[Stored data entries]
import Literature.AlgebraicGeometry.GroupSchemes.BTGroupFrobeniusKernelInCoordinates
import Literature.AlgebraicGeometry.GroupSchemes.FrobeniusKillsImage
import HarnessLib

/-!
# A monogenic one-point closed subgroup of exponent `p^N ≤ q²` dies under `F_q ≫ F_q` of the ambient group

Topic `Literature/AlgebraicGeometry/GroupSchemes`; namespace `Literature.AlgebraicGeometry.GroupSchemes.FrobKill`.  THEOREMS ONLY (no
definition, no named fact, no instance, no notation, no `sorry`).  Cell `hodgecm-mathlib` (D-0151), FLOOR 0, P6 «MOD programme», generic organ paying
`stub_N3_frobeniusIterateKills` of the P6b kit `Lines/F0_P6b_BlockNumerics.lean` (desk F0P6b-plan (g2), DEAL 2026-09-01T17:03:53Z); `--supports stmt-HodgeConjecture-24832`.
HC_CM is proved only modulo the printed citations until rung 0 closes; this file is generic and changes no count.

THE MATHEMATICS ([SGA3I] VII_A 4.1–4.3; [Demazure1972] Ch. II §7).  `k` a field of exponential characteristic `p`, `q = p^f`.  Let `jU : U ↪ G` be a
closed subgroup (a homomorphism and a clopen immersion with `U` connected — the unit component, though only `IsMonHom jU` is used) of a
`k`-group scheme `G`, with `Γ(U) ≅ k[X]⧸(X^{p^N})` as `k`-algebras (MONOGENIC, one point) and `N ≤ 2f`.  Then `x^{p^{2f}} = 0` for the
generator `x` of the augmentation ideal, so the relative `q²`-Frobenius of `U` is trivial (★ `comp_relFrobeniusOver_eq_one_of_pow_mem_ker`),
i.e. `F_U ≫ F_{U^{(q)}} = 1` (★ iterate bridge `FrobKill.comp_relFrobeniusOver_frobeniusTwistOver_eq_one_iff`), and by naturality of the relative
Frobenius along `jU` (twice) `jU ≫ F_G ≫ F_{G^{(q)}} = F_U ≫ F_{U^{(q)}} ≫ (jU^{(q)})^{(q)} = 1`.

* `relFrobeniusOver_eq_one_of_algEquiv_quotient_X_pow` (`F^{(t)}_{U∕k} = 1` for monogenic `U` of exponent `p^N ≤ p^t`),
  `comp_relFrobeniusOver_comp_relFrobeniusOver_eq` (the naturality square iterated once),
  **`comp_relFrobeniusOver_comp_relFrobeniusOver_eq_one_of_algEquiv`** (= the text of `stub_N3_frobeniusIterateKills` VERBATIM).
-/

set_option autoImplicit false

noncomputable section

universe u

open CategoryTheory CategoryTheory.Limits AlgebraicGeometry MonoidalCategory CartesianMonoidalCategory Polynomial
open scoped MonObj Obj

namespace Literature.AlgebraicGeometry.GroupSchemes.FrobKill

open Literature.AlgebraicGeometry.Motives Literature.AlgebraicGeometry.GroupSchemes
open Literature.AlgebraicGeometry.GroupSchemes.AffineGroupScheme (Alg)

variable {k : Type u} [Field k] (p f : ℕ) [ExpChar k p]

set_option synthInstance.maxHeartbeats 200000 in
/-- **A monogenic `k`-group scheme of exponent `p^N ≤ p^t` is killed by its relative `p^t`-Frobenius**: if `Γ(U) ≅ k[X]⧸(X^{p^N})` as `k`-algebras
and `N ≤ t`, then `F^{(p^t)}_{U∕k} = 1` (the augmentation ideal is generated by the image `x` of `X`, ★ `ker_appTop_unit_eq_span_of_algEquiv`, and
`x^{p^t} = 0`; ★ `comp_relFrobeniusOver_eq_one_of_pow_mem_ker`). [cite: SGA3I, VII_A 4.1] [cite: Demazure1972, Ch. II §7] -/
theorem relFrobeniusOver_eq_one_of_algEquiv_quotient_X_pow (t : ℕ) (U : SchemeOver k) [GrpObj U] [IsAffine U.left]
    {N : ℕ} (θU : (k[X] ⧸ Ideal.span {(X : k[X]) ^ (p ^ N)}) ≃ₐ[k] Alg U) (hN : N ≤ t) :
    relFrobeniusOver p t U = 1 := by
  have hpN : p ^ N ≠ 0 := pow_ne_zero _ (expChar_pos k p).ne'
  have hx := ker_appTop_unit_eq_span_of_algEquiv (G := U) θU.symm hpN
  rw [AlgEquiv.symm_symm] at hx
  have hq : (Ideal.Quotient.mk (Ideal.span {(X : k[X]) ^ (p ^ N)}) X) ^ p ^ t = 0 := by
    rw [← map_pow, Ideal.Quotient.eq_zero_iff_mem]
    exact Ideal.mem_span_singleton.mpr (pow_dvd_pow X (Nat.pow_le_pow_right (expChar_pos k p) hN))
  have h0 : (θU (Ideal.Quotient.mk _ X) : Γ(U.left, ⊤)) ^ p ^ t = 0 := by
    rw [← map_pow, hq, map_zero]
  have h := comp_relFrobeniusOver_eq_one_of_pow_mem_ker p t hx (𝟙 U) (by
    rw [RingHom.mem_ker]
    exact (congrArg ((𝟙 U : U ⟶ U).left.appTop.hom) h0).trans (map_zero _))
  rwa [Category.id_comp] at h

set_option maxHeartbeats 800000 in
set_option synthInstance.maxHeartbeats 400000 in
/-- **Naturality of `F ≫ F` along a homomorphism**: `j ≫ F_G ≫ F_{G^{(q)}} = F_U ≫ F_{U^{(q)}} ≫ (j^{(q)})^{(q)}` for a `k`-morphism `j : U ⟶ G`
(★ `relFrobeniusOver_comp_map`, twice). [cite: SGA3I, VII_A 4.1] -/
theorem comp_relFrobeniusOver_comp_relFrobeniusOver_eq {U G : SchemeOver k} [GrpObj U] [GrpObj G] (j : U ⟶ G) :
    j ≫ relFrobeniusOver p f G ≫ relFrobeniusOver p f (frobeniusTwistOver p f G) =
      relFrobeniusOver p f U ≫ relFrobeniusOver p f (frobeniusTwistOver p f U) ≫
        (Over.pullback (frobSpec k p f)).map ((Over.pullback (frobSpec k p f)).map j) := by
  rw [← relFrobeniusOver_comp_map_assoc p f j, ← relFrobeniusOver_comp_map p f ((Over.pullback (frobSpec k p f)).map j)]

set_option maxHeartbeats 800000 in
set_option synthInstance.maxHeartbeats 400000 in
/-- **A MONOGENIC ONE-POINT CLOSED SUBGROUP OF EXPONENT `p^N`, `N ≤ 2f`, IS KILLED BY `F_q ≫ F_q` OF THE AMBIENT GROUP** (= the text of
`stub_N3_frobeniusIterateKills` of `Lines/F0_P6b_BlockNumerics.lean`, verbatim): `jU ≫ F_G ≫ F_{G^{(q)}} = 1` for `jU : U ⟶ G` the (unit-component-shaped)
inclusion of a subgroup with `Γ(U) ≃ₐ k[X]⧸(X^{p^N})`, `N ≤ f + f`.  Proof: `F^{(q²)}_U = 1` (`relFrobeniusOver_eq_one_of_algEquiv_quotient_X_pow` at
`t = f + f`) ⟺ `F_U ≫ F_{U^{(q)}} = 1` (★ iterate bridge `comp_relFrobeniusOver_frobeniusTwistOver_eq_one_iff`), then naturality along `jU`
(`comp_relFrobeniusOver_comp_relFrobeniusOver_eq`) and `1 ≫ (jU^{(q)})^{(q)} = 1`.  Only `IsMonHom jU` of the four clauses is used.
[cite: SGA3I, VII_A 4.1] [cite: Demazure1972, Ch. II §7] -/
theorem comp_relFrobeniusOver_comp_relFrobeniusOver_eq_one_of_algEquiv (G : SchemeOver k) [GrpObj G] [IsAffine G.left]
    [IsFinite G.hom] (U : SchemeOver k) [GrpObj U] [IsAffine U.left] (jU : U ⟶ G)
    (hU : IsMonHom jU ∧ IsOpenImmersion jU.left ∧ IsClosedImmersion jU.left ∧ ConnectedSpace ↥U.left)
    {N : ℕ} (θU : (k[X] ⧸ Ideal.span {(X : k[X]) ^ (p ^ N)}) ≃ₐ[k] Alg U) (hN : N ≤ f + f) :
    jU ≫ relFrobeniusOver p f G ≫ relFrobeniusOver p f (frobeniusTwistOver p f G) = 1 := by
  haveI := hU.1
  have h2 : relFrobeniusOver p f U ≫ relFrobeniusOver p f (frobeniusTwistOver p f U) = 1 :=
    (comp_relFrobeniusOver_frobeniusTwistOver_eq_one_iff p f U).mpr
      (relFrobeniusOver_eq_one_of_algEquiv_quotient_X_pow p (f + f) U θU hN)
  rw [comp_relFrobeniusOver_comp_relFrobeniusOver_eq, ← Category.assoc, h2, MonObj.one_comp]

end Literature.AlgebraicGeometry.GroupSchemes.FrobKill

end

> _Exercise_
From the records above, transcribe without alteration every line from the one with "have hq : (Ideal.Quotient.mk" to the one with "VII_A 4.1] -/", inclusive.

> _Solved exercise_
  have hq : (Ideal.Quotient.mk (Ideal.span {(X : k[X]) ^ (p ^ N)}) X) ^ p ^ t = 0 := by
    rw [← map_pow, Ideal.Quotient.eq_zero_iff_mem]
    exact Ideal.mem_span_singleton.mpr (pow_dvd_pow X (Nat.pow_le_pow_right (expChar_pos k p) hN))
  have h0 : (θU (Ideal.Quotient.mk _ X) : Γ(U.left, ⊤)) ^ p ^ t = 0 := by
    rw [← map_pow, hq, map_zero]
  have h := comp_relFrobeniusOver_eq_one_of_pow_mem_ker p t hx (𝟙 U) (by
    rw [RingHom.mem_ker]
    exact (congrArg ((𝟙 U : U ⟶ U).left.appTop.hom) h0).trans (map_zero _))
  rwa [Category.id_comp] at h

set_option maxHeartbeats 800000 in
set_option synthInstance.maxHeartbeats 400000 in
/-- **Naturality of `F ≫ F` along a homomorphism**: `j ≫ F_G ≫ F_{G^{(q)}} = F_U ≫ F_{U^{(q)}} ≫ (j^{(q)})^{(q)}` for a `k`-morphism `j : U ⟶ G`
(★ `relFrobeniusOver_comp_map`, twice). [cite: SGA3I, VII_A 4.1] -/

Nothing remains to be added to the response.